I am not sure if there is a negative impact. Would hope not, as long as you are able to read all fields from the dataset. Perhaps, deleting _common_metadata again and restoring with above method would get rid of whatever extra weight was added to the ARROW:schema? (sorry I do not have indepth understanding into the mechanics of pyarrow usage of _common_metadata)

filipski commented 4 years ago

Thanks, let's close it for now. Final questions - do you experience this growth when appending data to your data sets? Does it affect the performance of your writes or reads?

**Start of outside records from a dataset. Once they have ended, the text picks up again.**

import Mathlib
import HarnessLib
import Literature.Analysis.FluidPDE.SelfSimilar
import Literature.Analysis.FluidPDE.NSBoundedMildOseen
import Literature.Analysis.FluidPDE.VectorCalculus
import Literature.Analysis.FluidPDE.VorticityCalculus
import Literature.Topology.PlaneTopology.JordanCurve
import Literature.Topology.PlaneTopology.JordanCurveProofs

/-!
# Route `PoloidalWindowDoor`, crux `PoloidalWindowRigidity` (K2, stmt-NavierStokesRegularity-19708) — LINE 20 «hot_forest» (ns-idea-8 g10):
# F1a `NoHotCycle` — NO HOT CYCLE, VERBATIM (Cruxes-local `Pinned` / `Peakless` / `hotSet` delta-unfolded)

Cell ns-regularity-ideate, seat ns-poloidal-K2-p2 g14 (K2 stub-worker hand; KEY-NS #198).  Statement = `NoHotCycle` of
`Cruxes/PoloidalWindowRigidity/Lines/hot_forest.lean` (v1.2, sha16 da0c3e1f437fc85c; l.343–349): a pinned, peakless profile whose hot set
`H = {y : y₂ = 0, v₂(−1,y) = N}` (`N = v₂(−1,0) ≠ 0`) has no planar interior point carries NO continuous `1`-periodic curve, injective on
`[0,1)`, running inside `H`.

PROOF (the line card's, with idea-crit-8's bracket instance).
* `no_level_cycle` (abstract, planar): for a continuous `g : ℝ³ → ℝ` with `g ≤ M` on the plane `P₀ = {y₂ = 0}`, whose top level set
  `{y ∈ P₀ : g y = M}` has empty planar interior and which admits no VALLEY BRACKET on `P₀` (a compact non-empty `K ⊆ P₀` on which `g = m`,
  an open `O ⊇ K` on whose trace `g ≥ m` with equality only on `K`), no Jordan curve runs in the top level set.  Indeed the planar curve
  `θ ↦ ⟨c θ 0, c θ 1⟩ : ℂ` is continuous, `1`-periodic and injective on `[0,1)`, so the tree's JORDAN CURVE THEOREM
  (`Literature.Topology.PlaneTopology.JordanCurveTheorem_holds`, `JordanCurveTheorem.of_periodic`) gives a bounded complementary component
  `U` with `frontier U =` the curve; `F := g ∘ ι` (`ι : ℂ → P₀` the chart) attains its minimum `m` on the compact `closure U`, and `F = M`
  on `frontier U`.  If `m = M` then `F ≡ M` on the open non-empty `U`, and the no-interior hypothesis at a point of `ι(U)` produces a
  nearby planar point with `g ≠ M` projecting into `U` — absurd.  If `m < M` the minimisers avoid the frontier, so
  `K := ι(argmin)` is a compact non-empty subset of the open cylinder `O := pr⁻¹(U)`, on whose planar trace `g ≥ m` with equality exactly
  on `K` — a valley bracket.
* `noHotCycle` (VERBATIM F1a): `g := σ·v₂(−1,·)`, `σ = sign N`, `M := |N|`; `g ≤ |N|` on `ℝ³` is the pinned global bound at `t = −1`,
  the top level set is the hot set, slice continuity comes from `Pinned`'s joint continuity, and a valley bracket `(m, K, O)` of `g` is
  the island bracket `(s, z₀, σ', M') = (−1, 0, −σ, −m)` of `Peakless` — idea-crit-8's instance.

WHAT THIS IS NOT: not a claim about Navier–Stokes regularity — plane topology for ONE load-bearing support stub (F1a) of an ideator line of a
door route (bears_on LADDER-NS N0, rung N0-LocalTubeDoorPoloidal, W4 ⟨19708⟩); the research cells ESC-END / CONVERGENT-WEB, C2a′/C2b′, S0,
⟨27893⟩ stay OPEN; crux 19708 / item 20428 OPEN; NS regularity NOT proved.
-/

noncomputable section

-- the summit and its single sub-problem share the name (CONVENTIONS §1), as in every Theorems file
set_option linter.dupNamespace false

namespace Summit.NavierStokesRegularity.NavierStokesRegularity.Theorems.PoloidalWindowDoorPoloidalWindowRigidityHotForestNoHotCycle

open Set Function Filter Topology Metric
open scoped InnerProductSpace RealInnerProductSpace Laplacian
open Literature.Topology.PlaneTopology

/-! ## The abstract planar lemma -/

/-- **No Jordan curve in a top level set with empty planar interior and no valley bracket.**  See the module docstring. [folklore] -/
theorem no_level_cycle {g : EuclideanSpace ℝ (Fin 3) → ℝ} (hg : Continuous g) {M : ℝ}
    (hle : ∀ y : EuclideanSpace ℝ (Fin 3), y 2 = 0 → g y ≤ M)
    (hni : ∀ y : EuclideanSpace ℝ (Fin 3), y 2 = 0 → g y = M → ∀ r : ℝ, 0 < r →
      ∃ y' : EuclideanSpace ℝ (Fin 3), y' 2 = 0 ∧ dist y' y < r ∧ g y' ≠ M)
    (hpk : ∀ (m : ℝ) (K O : Set (EuclideanSpace ℝ (Fin 3))), IsCompact K → K.Nonempty → (∀ y ∈ K, y 2 = 0 ∧ g y = m) →
      IsOpen O → K ⊆ O → (∀ y ∈ O, y 2 = 0 → m ≤ g y) → (∀ y ∈ O, y 2 = 0 → g y = m → y ∈ K) → False)
    {c : ℝ → EuclideanSpace ℝ (Fin 3)} (hc : Continuous c) (hper : ∀ θ : ℝ, c (θ + 1) = c θ) (hinj : Set.InjOn c (Set.Ico 0 1))
    (hcH : ∀ θ : ℝ, c θ 2 = 0 ∧ g (c θ) = M) : False := by
  -- the planar chart of `P₀`: `pr : ℝ³ → ℂ`, `ι : ℂ → P₀`
  set pr : EuclideanSpace ℝ (Fin 3) → ℂ := fun y => ⟨y 0, y 1⟩ with hpr
  set ι : ℂ → EuclideanSpace ℝ (Fin 3) := fun z =>
    z.re • EuclideanSpace.single (0 : Fin 3) (1 : ℝ) + z.im • EuclideanSpace.single (1 : Fin 3) (1 : ℝ) with hι
  have continuous_pr : Continuous pr := by
    have h0 : Continuous fun y : EuclideanSpace ℝ (Fin 3) => y 0 := (EuclideanSpace.proj (𝕜 := ℝ) (0 : Fin 3)).continuous
    have h1 : Continuous fun y : EuclideanSpace ℝ (Fin 3) => y 1 := (EuclideanSpace.proj (𝕜 := ℝ) (1 : Fin 3)).continuous
    exact (Complex.equivRealProdCLM.symm.continuous.comp (h0.prodMk h1)).congr fun y => rfl
  have continuous_ι : Continuous ι :=
    (Complex.continuous_re.smul continuous_const).add (Complex.continuous_im.smul continuous_const)
  have ι_apply_two : ∀ z : ℂ, ι z 2 = 0 := fun z => by simp [hι]
  have pr_ι : ∀ z : ℂ, pr (ι z) = z := fun z => by apply Complex.ext <;> simp [hpr, hι]
  have ι_pr : ∀ {y : EuclideanSpace ℝ (Fin 3)}, y 2 = 0 → ι (pr y) = y := fun {y} hy => by
    ext i
    fin_cases i <;> simp [hpr, hι, hy]
  -- the planar Jordan curve
  set c' : ℝ → ℂ := fun θ => pr (c θ) with hc'
  have hcc : Continuous c' := continuous_pr.comp hc
  have hcp : Function.Periodic c' 1 := fun θ => by simp only [hc', hper]
  have hcinj : Set.InjOn c' (Set.Ico 0 1) := by
    intro a ha b hb hab
    refine hinj ha hb ?_
    have h := congrArg ι hab
    simp only [hc'] at h
    rwa [ι_pr (hcH a).1, ι_pr (hcH b).1] at h
  obtain ⟨U, V, hUo, -, hUc, -, -, -, hfU, -, hUbdd, -⟩ :=
    JordanCurveTheorem.of_periodic JordanCurveTheorem_holds hcc hcp hcinj
  have hUne : U.Nonempty := hUc.nonempty
  -- `F := g ∘ ι` attains its minimum on the compact `closure U`
  set F : ℂ → ℝ := fun z => g (ι z) with hF
  have hFc : Continuous F := hg.comp continuous_ι
  have hcl : IsCompact (closure U) := hUbdd.isCompact_closure
  obtain ⟨z₀, hz₀, hmin⟩ := hcl.exists_isMinOn (hUne.mono subset_closure) hFc.continuousOn
  rw [isMinOn_iff] at hmin
  -- `F = M` on the frontier, `F ≤ M` everywhere
  have hfr : ∀ z ∈ frontier U, F z = M := by
    intro z hz
    rw [hfU] at hz
    obtain ⟨θ, rfl⟩ := hz
    show g (ι (pr (c θ))) = M
    rw [ι_pr (hcH θ).1]
    exact (hcH θ).2
  have hFle : ∀ z, F z ≤ M := fun z => hle _ (ι_apply_two z)
  have hO : IsOpen (pr ⁻¹' U) := hUo.preimage continuous_pr
  by_cases hM : F z₀ = M
  · -- an open planar disc would be in the top level set
    obtain ⟨u, hu⟩ := hUne
    have hFu : ∀ z ∈ U, F z = M := fun z hz => le_antisymm (hFle z) (hM ▸ hmin z (subset_closure hz))
    have hιu : ι u ∈ pr ⁻¹' U := by
      show pr (ι u) ∈ U
      rw [pr_ι]
      exact hu
    obtain ⟨r, hr, hball⟩ := Metric.isOpen_iff.1 hO (ι u) hιu
    obtain ⟨y', hy'2, hy'd, hy'g⟩ := hni (ι u) (ι_apply_two u) (hFu u hu) r hr
    have hpy' : pr y' ∈ U := hball (mem_ball.2 hy'd)
    have h := hFu _ hpy'
    have e : F (pr y') = g y' := by
      show g (ι (pr y')) = g y'
      rw [ι_pr hy'2]
    exact hy'g (e ▸ h)
  · -- a valley inside `U`: a bracket
    have hlt : F z₀ < M := lt_of_le_of_ne (hFle z₀) hM
    have hinU : ∀ z ∈ closure U, F z = F z₀ → z ∈ U := by
      intro z hz hFz
      by_contra hzU
      have hzfr : z ∈ frontier U := by
        rw [hUo.frontier_eq]
        exact ⟨hz, hzU⟩
      have := hfr z hzfr
      linarith
    set K : Set (EuclideanSpace ℝ (Fin 3)) := ι '' (closure U ∩ F ⁻¹' {F z₀}) with hK
    have hKc : IsCompact K := (hcl.inter_right (isClosed_singleton.preimage hFc)).image continuous_ι
    have hKne : K.Nonempty := ⟨ι z₀, mem_image_of_mem ι ⟨hz₀, rfl⟩⟩
    refine hpk (F z₀) K (pr ⁻¹' U) hKc hKne ?_ hO ?_ ?_ ?_
    · rintro _ ⟨z, ⟨-, hFz⟩, rfl⟩
      exact ⟨ι_apply_two z, hFz⟩
    · rintro _ ⟨z, ⟨hz, hFz⟩, rfl⟩
      show pr (ι z) ∈ U
      rw [pr_ι]
      exact hinU z hz hFz
    · intro y hy hy2
      have h := hmin (pr y) (subset_closure hy)
      have e : F (pr y) = g y := by
        show g (ι (pr y)) = g y
        rw [ι_pr hy2]
      exact e ▸ h
    · intro y hy hy2 hgy
      refine ⟨pr y, ⟨subset_closure hy, ?_⟩, ι_pr hy2⟩
      show g (ι (pr y)) = F z₀
      rw [ι_pr hy2]
      exact hgy

/-! ## F1a, VERBATIM -/

/-- **F1a `NoHotCycle` of LINE 20 «hot_forest» (VERBATIM; `Pinned` / `Peakless` / `hotSet` unfolded).**  A pinned, peakless profile whose hot set has
no planar interior point carries no hot cycle.  See the module docstring. -/
theorem noHotCycle :
    ∀ (C : ℝ) (v : ℝ → EuclideanSpace ℝ (Fin 3) → EuclideanSpace ℝ (Fin 3)),
      (Literature.Analysis.FluidPDE.HasTypeITimeDecay C v ∧
        ContinuousOn (Function.uncurry v) (Set.Iio (0 : ℝ) ×ˢ Set.univ) ∧
        (∀ s t : ℝ, s < t → t < 0 → ∀ x, v t x =
          Literature.Analysis.UnboundedOperators.heatExtension (v s) (t - s) x -
            Literature.Analysis.FluidPDE.oseenDuhamel 1 s v v t x) ∧
        (∀ t < 0, Literature.Analysis.FluidPDE.VectorCalculus.IsDivFree (v t)) ∧
        (∀ s < 0, ∀ y, ⟪Literature.Analysis.FluidPDE.curl (v s) y, EuclideanSpace.single 2 1⟫_ℝ = 0) ∧
        v (-1) 0 2 ≠ 0 ∧ (∀ t < 0, ∀ x, Real.sqrt (-t) * |v t x 2| ≤ |v (-1) 0 2|) ∧
        (∀ h : EuclideanSpace ℝ (Fin 3), fderiv ℝ (v (-1)) 0 h 2 = 0) ∧
        (deriv (fun s => v s 0 2) (-1) = v (-1) 0 2 / 2 ∧ v (-1) 0 2 * (Δ (fun y => v (-1) y 2)) 0 ≤ 0)) →
      (∀ (s z₀ σ M : ℝ) (K O : Set (EuclideanSpace ℝ (Fin 3))), s < 0 →
        ((σ = 1 ∨ σ = -1) ∧ IsCompact K ∧ K.Nonempty ∧ (∀ y ∈ K, y 2 = z₀ ∧ σ * v s y 2 = M) ∧
          IsOpen O ∧ K ⊆ O ∧ (∀ y ∈ O, y 2 = z₀ → σ * v s y 2 ≤ M) ∧
          (∀ y ∈ O, y 2 = z₀ → σ * v s y 2 = M → y ∈ K)) → False) →
      (∀ y ∈ {y : EuclideanSpace ℝ (Fin 3) | y 2 = 0 ∧ v (-1) y 2 = v (-1) 0 2}, ∀ r : ℝ, 0 < r →
        ∃ y' : EuclideanSpace ℝ (Fin 3), y' 2 = 0 ∧ dist y' y < r ∧ v (-1) y' 2 ≠ v (-1) 0 2) →
      ∀ c : ℝ → EuclideanSpace ℝ (Fin 3), Continuous c → (∀ θ : ℝ, c (θ + 1) = c θ) → Set.InjOn c (Set.Ico 0 1) →
        (∀ θ : ℝ, c θ ∈ {y : EuclideanSpace ℝ (Fin 3) | y 2 = 0 ∧ v (-1) y 2 = v (-1) 0 2}) → False := by
  intro C v hP hpk hni c hc hper hinj hhot
  obtain ⟨-, hcont, -, -, -, hN, hbd, -, -⟩ := hP
  -- the sign of `N`
  set N : ℝ := v (-1) 0 2 with hNdef
  obtain ⟨σ, hσ, hσN⟩ : ∃ σ : ℝ, (σ = 1 ∨ σ = -1) ∧ σ * N = |N| := by
    rcases lt_or_gt_of_ne hN with h | h
    · exact ⟨-1, Or.inr rfl, by rw [abs_of_neg h]; ring⟩
    · exact ⟨1, Or.inl rfl, by rw [abs_of_pos h]; ring⟩
  have hσ0 : σ ≠ 0 := by rcases hσ with rfl | rfl <;> norm_num
  have hσabs : |σ| = 1 := by rcases hσ with rfl | rfl <;> norm_num
  -- slice continuity
  have hw : Continuous fun y : EuclideanSpace ℝ (Fin 3) => v (-1) y 2 := by
    have h1 : Continuous fun y : EuclideanSpace ℝ (Fin 3) => v (-1) y :=
      hcont.comp_continuous (continuous_const.prodMk continuous_id) fun y => ⟨by norm_num, Set.mem_univ _⟩
    exact (EuclideanSpace.proj (𝕜 := ℝ) (2 : Fin 3)).continuous.comp h1
  have hg : Continuous fun y : EuclideanSpace ℝ (Fin 3) => σ * v (-1) y 2 := continuous_const.mul hw
  -- level `M = |N|` ⇔ hot
  have hlev : ∀ y : EuclideanSpace ℝ (Fin 3), σ * v (-1) y 2 = |N| ↔ v (-1) y 2 = N := fun y => by
    rw [← hσN]
    exact ⟨fun h => mul_left_cancel₀ hσ0 h, fun h => by rw [h]⟩
  refine no_level_cycle hg (M := |N|) ?_ ?_ ?_ hc hper hinj fun θ => ⟨(hhot θ).1, (hlev _).2 (hhot θ).2⟩
  · intro y _
    have h := hbd (-1) (by norm_num) y
    rw [neg_neg, Real.sqrt_one, one_mul] at h
    calc σ * v (-1) y 2 ≤ |σ * v (-1) y 2| := le_abs_self _
      _ = |v (-1) y 2| := by rw [abs_mul, hσabs, one_mul]
      _ ≤ |N| := h
  · intro y hy2 hyM r hr
    obtain ⟨y', hy'2, hy'd, hy'N⟩ := hni y ⟨hy2, (hlev y).1 hyM⟩ r hr
    exact ⟨y', hy'2, hy'd, fun h => hy'N ((hlev y').1 h)⟩
  · intro m K O hKc hKne hK hO hKO hOle hOeq
    refine hpk (-1) 0 (-σ) (-m) K O (by norm_num) ⟨?_, hKc, hKne, ?_, hO, hKO, ?_, ?_⟩
    · rcases hσ with rfl | rfl
      · exact Or.inr rfl
      · exact Or.inl (by norm_num)
    · intro y hy
      exact ⟨(hK y hy).1, by rw [neg_mul, (hK y hy).2]⟩
    · intro y hy hy2
      rw [neg_mul]
      exact neg_le_neg (hOle y hy hy2)
    · intro y hy hy2 h
      rw [neg_mul, neg_inj] at h
      exact hOeq y hy hy2 h

end Summit.NavierStokesRegularity.NavierStokesRegularity.Theorems.PoloidalWindowDoorPoloidalWindowRigidityHotForestNoHotCycle

end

selitvin commented 4 years ago

Personally I have never implemented a scenario of appending data to datasets in our org setup - all datasets were immutable. I assume that all extensions would be done under materialize_dataset, since Petastorm keeps a list of all row-groups in the metadata and it has to include newly added parquet files. Don't see a reason for a performance degradation, from the top of my head, but I can not say for sure without trying/measuring.

filipski commented 4 years ago

By appending I meant adding new parquet files to the partitioned structure, as in the code above, as the parquets themselves are indeed immutable. Thanks for your help, I'll monitor this to see if it affects the performance when my data set grows bigger.